### WORK TO COMPLETE
The lines you return must be all those in the data that hold the string "Literature".

### Collected data entries
▼
/-
Copyright: the b2b-balaban cell (near-miss cell 7), T⁴-continuum CRUX team (coordinator ruling e34b3e0c item (2)),
seat t4-ne7b-formalise-leaf-06 (gen 29). Released under the licence of the surrounding project.
-/
import Summits.QuantumFields.BalabanUV.T4Continuum.Spine.NE7b.EnergyDichotomySU2
import Summits.QuantumFields.BalabanUV.T4Continuum.Spine.NE7b.SU2EulerLagrangeBridge

/-!
# (L1) for `SU(2)` configurations with ALL HYPOTHESES ON THE `SU(2)` SIDE: hole links minimising the Wilson action
# (route NE7b R-H; referee `t4/formal/NE7b/REFEREE.md` pass 49 OI-61, consumer end)

Cell `pub-balaban`, sub-cell `t4`, spine estimate NE7b (node U5c). `EnergyDichotomySU2.dichotomy_su2_dist1` (p258376) states
the energy dichotomy (L1) for `U : ZdGaugeConfig 4 SU(2)` with the small-field hypotheses in the cell's `dist1` vocabulary but
the criticality hypothesis `hcrit` on the quaternion side (`covDiv (toSphereConfig U) … = 0`). With the bridge
`SU2EulerLagrangeBridge` (p259864) the criticality hypothesis is now stated on the `SU(2)` side too, in the form route R-H's
references carry it — the hole's links are (local or global) one-link MINIMISERS of the `SU(2)` Wilson action
`actionThroughSU2` (the action of a minimiser over the hole's free links, exterior frozen, is in particular minimal in
each free link separately):

* **`dichotomy_su2_dist1_of_isLocalMin`** — every link `(x,i)`, `(x + e_j, i)` of a hole plaquette is a LOCAL minimiser,
  on the topological group `SU(2)`, of `V ↦ actionThroughSU2 (U with that link := V)`; `dist1 (U(∂p)) ≤ ½` on the hole,
  `≤ b ≤ 1` elsewhere ⟹ EITHER `‖E_{ij}(x)‖ ≤ (1+η)·b` on the hole OR `Σ_{x∈I} max_{ij}‖E_{ij}(x)‖² ≥ η⁴∕((1+η)⁴·4·464²)`;
* **`dichotomy_su2_dist1_of_forall_le`** — the same from GLOBAL one-link minimality (no value of the link lowers the
  action through it);
* **`dichotomy_su2_dist1_of_isHermitian`** — the same from the matrix Yang–Mills equation `(U_b·S_b)ᴴ = U_b·S_b` at those
  links (`S_b = stapleSU2 U …`).

HONEST FRAMING. Corollaries by composition (`dichotomy_su2_dist1` ∘ `covDiv_toSphereConfig_eq_zero_of_isLocalMin` ∕
`_of_forall_actionThroughSU2_le` ∕ `_iff_isHermitian`); law-free facts about ONE configuration; nothing of (JC), (S-E),
(MP<L²)'s clauses, H1–H3 or of [Bałaban 1983–89] asserted or cited. NE7b (`T4WeightBudget.RelWeightBound`) NOT PRINTED and
NOT PROVED; spine PROVED 0∕9; rung (B)+1 on a FINITE torus T⁴ — NOT infinite volume, NOT the mass gap, NOT Clay. HONEST
DEPENDENCY: continuum YM on T⁴ ⇐ BetaPertH ∧ nine spine estimates (0/9 proved); BetaPertH ⇐ (D1) ∧ (D4) ∧ CAP+tail; G-an2-4
gates asym, D1 and NE2/3/4. POLICY: crux-route work under `Spine/NE7b/`; 0 definitions, no `Prop`-valued fact, no `[cite:]`.
-/

set_option autoImplicit false

noncomputable section

namespace Summit.QuantumFields.BalabanUV.T4Continuum.NE7b.EnergyDichotomySU2Minimiser

open Finset
open scoped BigOperators Quaternion Matrix
open Literature.MathematicalPhysics.QuantumFieldTheory (ZdGaugeConfig)
open Literature.MathematicalPhysics.QuantumFieldTheory.Balaban1983to89 (dist1)
open Literature.Probability.LatticeModels (Site)
open Summit.QuantumFields.BalabanUV.T4Continuum.NE7b.AbelianCurvatureMaximumPrinciple (e)
open Summit.QuantumFields.BalabanUV.T4Continuum.NE7b.CovariantDivergenceEL (curv covDiv)
open Summit.QuantumFields.BalabanUV.T4Continuum.NE7b.EnergyDichotomy (siteCurv)
open Summit.QuantumFields.BalabanUV.T4Continuum.NE7b.EnergyDichotomySU2 (dichotomy_su2_dist1)
open Summit.QuantumFields.BalabanUV.T4Continuum.NE7b.SU2QuaternionBridge (toSphereConfig)
open Summit.QuantumFields.BalabanUV.T4Continuum.NE7b.SU2EulerLagrangeBridge
  (stapleSU2 actionThroughSU2 covDiv_toSphereConfig_eq_zero_of_isLocalMin
    covDiv_toSphereConfig_eq_zero_of_forall_actionThroughSU2_le covDiv_toSphereConfig_eq_zero_iff_isHermitian)

/-- **(L1) FOR `SU(2)` CONFIGURATIONS, LOCAL-MINIMISER FORM.** `U : ZdGaugeConfig 4 SU(2)`, `I` a finite hole, `0 ≤ b ≤ 1`,
`η > 0`; every link `(x,i)` and `(x + e_j, i)` (`x ∈ I`, `i ≠ j`) is a LOCAL minimiser on `SU(2)` of the Wilson action of the
plaquettes through it, the other links frozen; `dist1 (U(∂p)) ≤ ½` for hole plaquettes and `≤ b` for all others. Then EITHER
`‖E_{ij}(x)‖ ≤ (1+η)·b` on the hole OR `Σ_{x∈I} max_{ij}‖E_{ij}(x)‖² ≥ η⁴∕((1+η)⁴·4·464²)` (`E` the sine-curvature of the
transported configuration, `‖E_p‖² = 1 − (½ Re tr U_p)²` by `SU2QuaternionBridge.norm_curv_sq_eq`). -/
theorem dichotomy_su2_dist1_of_isLocalMin (U : ZdGaugeConfig 4 (Matrix.specialUnitaryGroup (Fin 2) ℂ))
    (I : Finset (Site 4)) {b η : ℝ} (hb : 0 ≤ b) (hb1 : b ≤ 1) (hη : 0 < η)
    (hmin : ∀ x ∈ I, ∀ i j : Fin 4, i ≠ j →
      IsLocalMin (fun V : Matrix.specialUnitaryGroup (Fin 2) ℂ => actionThroughSU2 (Function.update U (x, i) V) x i)
          (U (x, i)) ∧
        IsLocalMin (fun V : Matrix.specialUnitaryGroup (Fin 2) ℂ =>
          actionThroughSU2 (Function.update U (x + e j, i) V) (x + e j) i) (U (x + e j, i)))
    (hhole : ∀ x ∈ I, ∀ i j : Fin 4, dist1 (ZdGaugeConfig.plaquette U x i j) ≤ 1 / 2)
    (hout : ∀ y ∉ I, ∀ i j : Fin 4, dist1 (ZdGaugeConfig.plaquette U y i j) ≤ b) :
    (∀ x ∈ I, ∀ i j : Fin 4, ‖curv (toSphereConfig U) x i j‖ ≤ (1 + η) * b)
      ∨ η ^ 4 / ((1 + η) ^ 4 * 4 * 464 ^ 2) ≤ ∑ x ∈ I, siteCurv (toSphereConfig U) x ^ 2 :=
  dichotomy_su2_dist1 U I hb hb1 hη
    (fun x hx i j hij => ⟨covDiv_toSphereConfig_eq_zero_of_isLocalMin U x i (hmin x hx i j hij).1,
      covDiv_toSphereConfig_eq_zero_of_isLocalMin U (x + e j) i (hmin x hx i j hij).2⟩) hhole hout

/-- **(L1) FOR `SU(2)` CONFIGURATIONS, GLOBAL-MINIMISER FORM**: the same conclusion when no value `V ∈ SU(2)` of any of those
links lowers the Wilson action through the link (in particular when `U` minimises the `SU(2)` Wilson action over a set of free
links containing them, the rest frozen — route R-H's references). -/
theorem dichotomy_su2_dist1_of_forall_le (U : ZdGaugeConfig 4 (Matrix.specialUnitaryGroup (Fin 2) ℂ))
    (I : Finset (Site 4)) {b η : ℝ} (hb : 0 ≤ b) (hb1 : b ≤ 1) (hη : 0 < η)
    (hmin : ∀ x ∈ I, ∀ i j : Fin 4, i ≠ j →
      (∀ V : Matrix.specialUnitaryGroup (Fin 2) ℂ,
          actionThroughSU2 U x i ≤ actionThroughSU2 (Function.update U (x, i) V) x i) ∧
        ∀ V : Matrix.specialUnitaryGroup (Fin 2) ℂ,
          actionThroughSU2 U (x + e j) i ≤ actionThroughSU2 (Function.update U (x + e j, i) V) (x + e j) i)
    (hhole : ∀ x ∈ I, ∀ i j : Fin 4, dist1 (ZdGaugeConfig.plaquette U x i j) ≤ 1 / 2)
    (hout : ∀ y ∉ I, ∀ i j : Fin 4, dist1 (ZdGaugeConfig.plaquette U y i j) ≤ b) :
    (∀ x ∈ I, ∀ i j : Fin 4, ‖curv (toSphereConfig U) x i j‖ ≤ (1 + η) * b)
      ∨ η ^ 4 / ((1 + η) ^ 4 * 4 * 464 ^ 2) ≤ ∑ x ∈ I, siteCurv (toSphereConfig U) x ^ 2 :=
  dichotomy_su2_dist1 U I hb hb1 hη
    (fun x hx i j hij => ⟨covDiv_toSphereConfig_eq_zero_of_forall_actionThroughSU2_le U x i (hmin x hx i j hij).1,
      covDiv_toSphereConfig_eq_zero_of_forall_actionThroughSU2_le U (x + e j) i (hmin x hx i j hij).2⟩) hhole hout

/-- **(L1) FOR `SU(2)` CONFIGURATIONS, MATRIX-EQUATION FORM**: the same conclusion when those links satisfy the lattice
Yang–Mills equation in `SU(2)` matrix form, `(U_b·S_b)ᴴ = U_b·S_b` with `S_b = stapleSU2 U …`. -/
theorem dichotomy_su2_dist1_of_isHermitian (U : ZdGaugeConfig 4 (Matrix.specialUnitaryGroup (Fin 2) ℂ))
    (I : Finset (Site 4)) {b η : ℝ} (hb : 0 ≤ b) (hb1 : b ≤ 1) (hη : 0 < η)
    (hym : ∀ x ∈ I, ∀ i j : Fin 4, i ≠ j →
      (((U (x, i) : Matrix.specialUnitaryGroup (Fin 2) ℂ) : Matrix (Fin 2) (Fin 2) ℂ) * stapleSU2 U x i).IsHermitian ∧
        (((U (x + e j, i) : Matrix.specialUnitaryGroup (Fin 2) ℂ) : Matrix (Fin 2) (Fin 2) ℂ) *
          stapleSU2 U (x + e j) i).IsHermitian)
    (hhole : ∀ x ∈ I, ∀ i j : Fin 4, dist1 (ZdGaugeConfig.plaquette U x i j) ≤ 1 / 2)
    (hout : ∀ y ∉ I, ∀ i j : Fin 4, dist1 (ZdGaugeConfig.plaquette U y i j) ≤ b) :
    (∀ x ∈ I, ∀ i j : Fin 4, ‖curv (toSphereConfig U) x i j‖ ≤ (1 + η) * b)
      ∨ η ^ 4 / ((1 + η) ^ 4 * 4 * 464 ^ 2) ≤ ∑ x ∈ I, siteCurv (toSphereConfig U) x ^ 2 :=
  dichotomy_su2_dist1 U I hb hb1 hη
    (fun x hx i j hij => ⟨(covDiv_toSphereConfig_eq_zero_iff_isHermitian U x i).2 (hym x hx i j hij).1,
      (covDiv_toSphereConfig_eq_zero_iff_isHermitian U (x + e j) i).2 (hym x hx i j hij).2⟩) hhole hout

end Summit.QuantumFields.BalabanUV.T4Continuum.NE7b.EnergyDichotomySU2Minimiser

end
▲
### TASK OUTPUT
open Literature.MathematicalPhysics.QuantumFieldTheory (ZdGaugeConfig)
open Literature.MathematicalPhysics.QuantumFieldTheory.Balaban1983to89 (dist1)
open Literature.Probability.LatticeModels (Site)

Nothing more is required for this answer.